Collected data
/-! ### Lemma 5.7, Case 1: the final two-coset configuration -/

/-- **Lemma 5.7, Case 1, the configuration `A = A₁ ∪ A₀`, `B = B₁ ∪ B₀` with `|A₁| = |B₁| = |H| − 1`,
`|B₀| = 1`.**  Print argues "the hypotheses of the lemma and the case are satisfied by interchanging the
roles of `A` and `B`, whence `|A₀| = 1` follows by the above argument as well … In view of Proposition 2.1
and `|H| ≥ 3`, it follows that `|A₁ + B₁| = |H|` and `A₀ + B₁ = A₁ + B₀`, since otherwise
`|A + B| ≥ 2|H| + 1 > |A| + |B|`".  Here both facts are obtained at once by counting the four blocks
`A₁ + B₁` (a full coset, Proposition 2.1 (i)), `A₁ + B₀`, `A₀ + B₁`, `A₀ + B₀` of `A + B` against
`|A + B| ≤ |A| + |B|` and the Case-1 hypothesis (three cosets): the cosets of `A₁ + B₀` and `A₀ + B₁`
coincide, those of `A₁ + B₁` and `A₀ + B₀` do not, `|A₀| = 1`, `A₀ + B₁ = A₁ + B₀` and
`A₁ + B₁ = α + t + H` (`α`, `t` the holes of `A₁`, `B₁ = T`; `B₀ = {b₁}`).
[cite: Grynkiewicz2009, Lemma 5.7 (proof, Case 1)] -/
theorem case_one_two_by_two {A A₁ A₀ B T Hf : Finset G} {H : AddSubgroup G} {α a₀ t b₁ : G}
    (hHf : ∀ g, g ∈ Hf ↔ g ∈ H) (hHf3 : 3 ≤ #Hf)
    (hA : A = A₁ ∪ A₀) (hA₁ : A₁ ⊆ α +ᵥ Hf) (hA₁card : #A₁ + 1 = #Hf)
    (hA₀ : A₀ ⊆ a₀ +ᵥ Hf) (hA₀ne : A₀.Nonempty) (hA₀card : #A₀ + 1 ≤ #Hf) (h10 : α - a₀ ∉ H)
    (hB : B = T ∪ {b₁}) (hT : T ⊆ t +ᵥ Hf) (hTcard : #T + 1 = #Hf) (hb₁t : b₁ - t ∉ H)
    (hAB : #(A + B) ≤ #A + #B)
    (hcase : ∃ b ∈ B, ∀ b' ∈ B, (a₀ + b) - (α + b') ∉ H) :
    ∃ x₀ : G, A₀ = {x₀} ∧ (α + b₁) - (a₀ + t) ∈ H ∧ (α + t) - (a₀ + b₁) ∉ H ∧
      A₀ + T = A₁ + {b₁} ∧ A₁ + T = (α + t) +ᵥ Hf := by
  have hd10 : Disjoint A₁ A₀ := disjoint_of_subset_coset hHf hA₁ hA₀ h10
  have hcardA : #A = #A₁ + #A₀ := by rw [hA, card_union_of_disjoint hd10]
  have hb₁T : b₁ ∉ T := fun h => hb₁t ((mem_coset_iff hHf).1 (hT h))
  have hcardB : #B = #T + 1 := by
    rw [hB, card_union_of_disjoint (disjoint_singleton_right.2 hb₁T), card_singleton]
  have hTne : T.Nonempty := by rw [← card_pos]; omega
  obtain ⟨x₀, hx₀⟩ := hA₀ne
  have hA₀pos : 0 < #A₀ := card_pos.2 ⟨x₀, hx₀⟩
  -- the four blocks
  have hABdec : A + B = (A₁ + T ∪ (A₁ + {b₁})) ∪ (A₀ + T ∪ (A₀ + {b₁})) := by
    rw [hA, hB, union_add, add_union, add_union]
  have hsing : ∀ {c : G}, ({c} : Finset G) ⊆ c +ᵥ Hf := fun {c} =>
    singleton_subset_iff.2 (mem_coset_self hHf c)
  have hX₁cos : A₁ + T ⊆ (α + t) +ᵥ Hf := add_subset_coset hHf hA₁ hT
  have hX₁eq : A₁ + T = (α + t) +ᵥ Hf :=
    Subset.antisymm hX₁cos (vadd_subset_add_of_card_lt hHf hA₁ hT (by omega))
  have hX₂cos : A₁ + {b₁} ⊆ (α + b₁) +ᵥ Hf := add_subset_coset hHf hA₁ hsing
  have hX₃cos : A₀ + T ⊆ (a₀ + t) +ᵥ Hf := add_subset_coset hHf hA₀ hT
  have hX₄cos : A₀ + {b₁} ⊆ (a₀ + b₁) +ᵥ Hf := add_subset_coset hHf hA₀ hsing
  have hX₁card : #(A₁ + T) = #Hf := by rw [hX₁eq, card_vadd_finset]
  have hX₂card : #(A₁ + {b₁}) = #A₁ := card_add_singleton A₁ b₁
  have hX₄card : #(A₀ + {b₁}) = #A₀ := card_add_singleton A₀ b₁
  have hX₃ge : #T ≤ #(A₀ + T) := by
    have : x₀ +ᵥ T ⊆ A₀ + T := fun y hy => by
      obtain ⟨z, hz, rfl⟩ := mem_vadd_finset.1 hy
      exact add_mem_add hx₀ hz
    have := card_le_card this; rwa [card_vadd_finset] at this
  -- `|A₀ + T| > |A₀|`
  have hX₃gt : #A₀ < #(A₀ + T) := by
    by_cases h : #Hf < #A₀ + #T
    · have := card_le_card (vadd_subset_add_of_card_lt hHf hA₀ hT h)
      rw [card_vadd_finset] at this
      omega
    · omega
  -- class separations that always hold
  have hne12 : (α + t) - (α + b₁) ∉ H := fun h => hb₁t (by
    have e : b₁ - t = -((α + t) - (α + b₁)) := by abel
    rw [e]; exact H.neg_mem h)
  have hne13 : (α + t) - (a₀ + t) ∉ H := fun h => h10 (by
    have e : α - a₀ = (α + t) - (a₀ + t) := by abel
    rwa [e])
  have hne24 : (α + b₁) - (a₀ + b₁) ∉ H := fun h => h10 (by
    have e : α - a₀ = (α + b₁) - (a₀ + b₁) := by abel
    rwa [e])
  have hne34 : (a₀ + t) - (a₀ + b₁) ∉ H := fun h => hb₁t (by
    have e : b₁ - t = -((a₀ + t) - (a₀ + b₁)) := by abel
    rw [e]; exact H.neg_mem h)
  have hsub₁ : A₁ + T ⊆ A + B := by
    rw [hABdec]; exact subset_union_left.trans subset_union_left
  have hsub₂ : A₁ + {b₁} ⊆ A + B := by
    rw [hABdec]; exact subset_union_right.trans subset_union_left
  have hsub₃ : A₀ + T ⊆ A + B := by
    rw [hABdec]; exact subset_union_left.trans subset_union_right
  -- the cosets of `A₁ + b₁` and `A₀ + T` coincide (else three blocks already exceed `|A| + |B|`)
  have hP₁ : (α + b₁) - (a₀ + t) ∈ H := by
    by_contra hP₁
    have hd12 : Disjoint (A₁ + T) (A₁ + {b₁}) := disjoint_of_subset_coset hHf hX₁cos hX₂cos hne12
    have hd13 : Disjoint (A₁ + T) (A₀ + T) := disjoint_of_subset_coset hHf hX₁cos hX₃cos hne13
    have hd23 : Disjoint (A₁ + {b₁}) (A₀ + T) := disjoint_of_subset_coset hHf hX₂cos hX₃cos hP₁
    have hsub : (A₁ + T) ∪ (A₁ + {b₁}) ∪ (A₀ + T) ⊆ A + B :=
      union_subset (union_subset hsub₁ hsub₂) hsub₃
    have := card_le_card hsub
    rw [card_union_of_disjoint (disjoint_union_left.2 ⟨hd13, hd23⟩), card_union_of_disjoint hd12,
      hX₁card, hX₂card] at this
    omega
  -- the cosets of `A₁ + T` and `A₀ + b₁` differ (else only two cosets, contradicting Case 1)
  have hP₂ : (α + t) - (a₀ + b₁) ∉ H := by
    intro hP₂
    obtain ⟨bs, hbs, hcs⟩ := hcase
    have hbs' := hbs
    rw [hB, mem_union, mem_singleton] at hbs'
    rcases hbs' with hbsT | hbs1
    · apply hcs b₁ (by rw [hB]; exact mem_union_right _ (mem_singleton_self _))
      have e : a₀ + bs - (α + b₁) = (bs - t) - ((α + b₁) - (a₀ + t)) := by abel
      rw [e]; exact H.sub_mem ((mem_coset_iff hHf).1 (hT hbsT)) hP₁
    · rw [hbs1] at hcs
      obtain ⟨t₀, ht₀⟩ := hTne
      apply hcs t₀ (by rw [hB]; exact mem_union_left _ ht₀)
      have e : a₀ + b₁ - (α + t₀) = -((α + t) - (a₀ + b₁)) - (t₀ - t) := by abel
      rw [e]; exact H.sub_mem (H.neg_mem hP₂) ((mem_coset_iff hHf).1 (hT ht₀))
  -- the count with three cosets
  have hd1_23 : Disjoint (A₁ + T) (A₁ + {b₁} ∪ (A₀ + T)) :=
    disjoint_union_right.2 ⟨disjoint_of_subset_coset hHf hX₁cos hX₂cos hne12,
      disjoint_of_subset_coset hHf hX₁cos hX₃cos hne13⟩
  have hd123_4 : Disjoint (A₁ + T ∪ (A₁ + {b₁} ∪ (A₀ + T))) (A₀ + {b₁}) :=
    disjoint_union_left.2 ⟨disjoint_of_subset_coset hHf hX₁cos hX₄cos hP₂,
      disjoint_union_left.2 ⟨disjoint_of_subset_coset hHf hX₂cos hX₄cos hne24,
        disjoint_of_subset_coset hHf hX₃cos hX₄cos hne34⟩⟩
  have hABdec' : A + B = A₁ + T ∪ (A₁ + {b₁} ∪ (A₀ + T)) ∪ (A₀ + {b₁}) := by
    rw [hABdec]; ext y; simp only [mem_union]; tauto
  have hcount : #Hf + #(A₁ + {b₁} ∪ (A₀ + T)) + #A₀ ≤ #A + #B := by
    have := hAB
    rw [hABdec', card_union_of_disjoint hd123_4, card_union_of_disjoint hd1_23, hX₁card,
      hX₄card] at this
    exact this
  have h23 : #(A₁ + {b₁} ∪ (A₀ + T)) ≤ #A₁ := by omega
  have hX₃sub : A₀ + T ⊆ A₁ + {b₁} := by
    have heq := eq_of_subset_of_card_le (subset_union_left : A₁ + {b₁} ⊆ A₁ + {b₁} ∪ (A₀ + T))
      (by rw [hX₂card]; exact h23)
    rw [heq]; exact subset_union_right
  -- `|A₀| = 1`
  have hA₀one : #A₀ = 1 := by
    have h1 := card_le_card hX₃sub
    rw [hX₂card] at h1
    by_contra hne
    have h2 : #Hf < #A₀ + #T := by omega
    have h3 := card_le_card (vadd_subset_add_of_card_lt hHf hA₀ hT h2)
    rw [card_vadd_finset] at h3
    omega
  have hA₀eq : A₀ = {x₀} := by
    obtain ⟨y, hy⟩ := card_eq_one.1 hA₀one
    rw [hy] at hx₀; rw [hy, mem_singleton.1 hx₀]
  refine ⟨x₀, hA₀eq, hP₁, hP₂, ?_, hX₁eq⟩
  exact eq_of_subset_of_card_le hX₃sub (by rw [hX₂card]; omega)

==

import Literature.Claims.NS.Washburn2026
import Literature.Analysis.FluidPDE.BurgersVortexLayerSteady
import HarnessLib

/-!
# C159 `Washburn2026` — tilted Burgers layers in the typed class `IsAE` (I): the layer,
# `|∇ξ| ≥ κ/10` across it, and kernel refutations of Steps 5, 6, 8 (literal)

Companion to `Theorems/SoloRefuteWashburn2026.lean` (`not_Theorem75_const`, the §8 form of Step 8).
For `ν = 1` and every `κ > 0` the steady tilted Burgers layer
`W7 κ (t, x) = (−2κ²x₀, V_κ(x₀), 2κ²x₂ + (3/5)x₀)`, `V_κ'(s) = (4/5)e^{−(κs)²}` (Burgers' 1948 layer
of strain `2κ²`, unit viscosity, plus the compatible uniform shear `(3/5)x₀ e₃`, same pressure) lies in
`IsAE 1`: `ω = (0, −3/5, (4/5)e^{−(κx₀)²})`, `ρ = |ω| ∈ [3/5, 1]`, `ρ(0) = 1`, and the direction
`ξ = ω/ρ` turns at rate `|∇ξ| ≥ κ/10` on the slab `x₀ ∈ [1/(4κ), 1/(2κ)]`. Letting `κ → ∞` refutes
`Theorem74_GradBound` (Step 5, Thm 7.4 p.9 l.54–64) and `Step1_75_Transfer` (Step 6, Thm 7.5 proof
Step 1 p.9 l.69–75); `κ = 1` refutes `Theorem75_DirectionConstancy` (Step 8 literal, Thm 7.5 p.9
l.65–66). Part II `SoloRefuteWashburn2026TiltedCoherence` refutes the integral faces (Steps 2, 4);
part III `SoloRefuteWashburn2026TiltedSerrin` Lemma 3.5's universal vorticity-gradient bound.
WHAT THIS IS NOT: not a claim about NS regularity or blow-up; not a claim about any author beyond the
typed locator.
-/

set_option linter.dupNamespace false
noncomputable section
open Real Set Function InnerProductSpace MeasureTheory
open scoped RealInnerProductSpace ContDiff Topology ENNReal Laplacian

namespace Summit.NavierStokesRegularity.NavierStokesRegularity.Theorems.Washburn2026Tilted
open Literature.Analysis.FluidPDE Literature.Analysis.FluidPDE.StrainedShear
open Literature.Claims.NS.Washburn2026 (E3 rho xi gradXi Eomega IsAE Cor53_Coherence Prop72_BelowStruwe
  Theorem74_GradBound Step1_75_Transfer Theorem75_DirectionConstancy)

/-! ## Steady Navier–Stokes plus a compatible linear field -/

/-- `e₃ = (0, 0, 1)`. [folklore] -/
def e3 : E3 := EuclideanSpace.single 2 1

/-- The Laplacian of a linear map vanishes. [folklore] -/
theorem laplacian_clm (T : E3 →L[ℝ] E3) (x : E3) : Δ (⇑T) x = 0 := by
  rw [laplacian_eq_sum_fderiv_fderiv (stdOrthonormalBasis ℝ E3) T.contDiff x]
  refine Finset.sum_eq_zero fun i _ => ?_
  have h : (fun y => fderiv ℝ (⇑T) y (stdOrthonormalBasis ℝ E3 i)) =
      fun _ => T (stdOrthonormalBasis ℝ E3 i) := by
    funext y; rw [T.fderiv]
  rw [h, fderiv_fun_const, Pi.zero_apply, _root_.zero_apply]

* [What the task asks]:
The lines to extract from the data above begin with the line containing "rw [hABdec]; ext" and end with the line containing "have h2 : #Hf < #A₀ + #T := by omega". Extract them exactly, including both.

* [Task output]:
    rw [hABdec]; ext y; simp only [mem_union]; tauto
  have hcount : #Hf + #(A₁ + {b₁} ∪ (A₀ + T)) + #A₀ ≤ #A + #B := by
    have := hAB
    rw [hABdec', card_union_of_disjoint hd123_4, card_union_of_disjoint hd1_23, hX₁card,
      hX₄card] at this
    exact this
  have h23 : #(A₁ + {b₁} ∪ (A₀ + T)) ≤ #A₁ := by omega
  have hX₃sub : A₀ + T ⊆ A₁ + {b₁} := by
    have heq := eq_of_subset_of_card_le (subset_union_left : A₁ + {b₁} ⊆ A₁ + {b₁} ∪ (A₀ + T))
      (by rw [hX₂card]; exact h23)
    rw [heq]; exact subset_union_right
  -- `|A₀| = 1`
  have hA₀one : #A₀ = 1 := by
    have h1 := card_le_card hX₃sub
    rw [hX₂card] at h1
    by_contra hne
    have h2 : #Hf < #A₀ + #T := by omega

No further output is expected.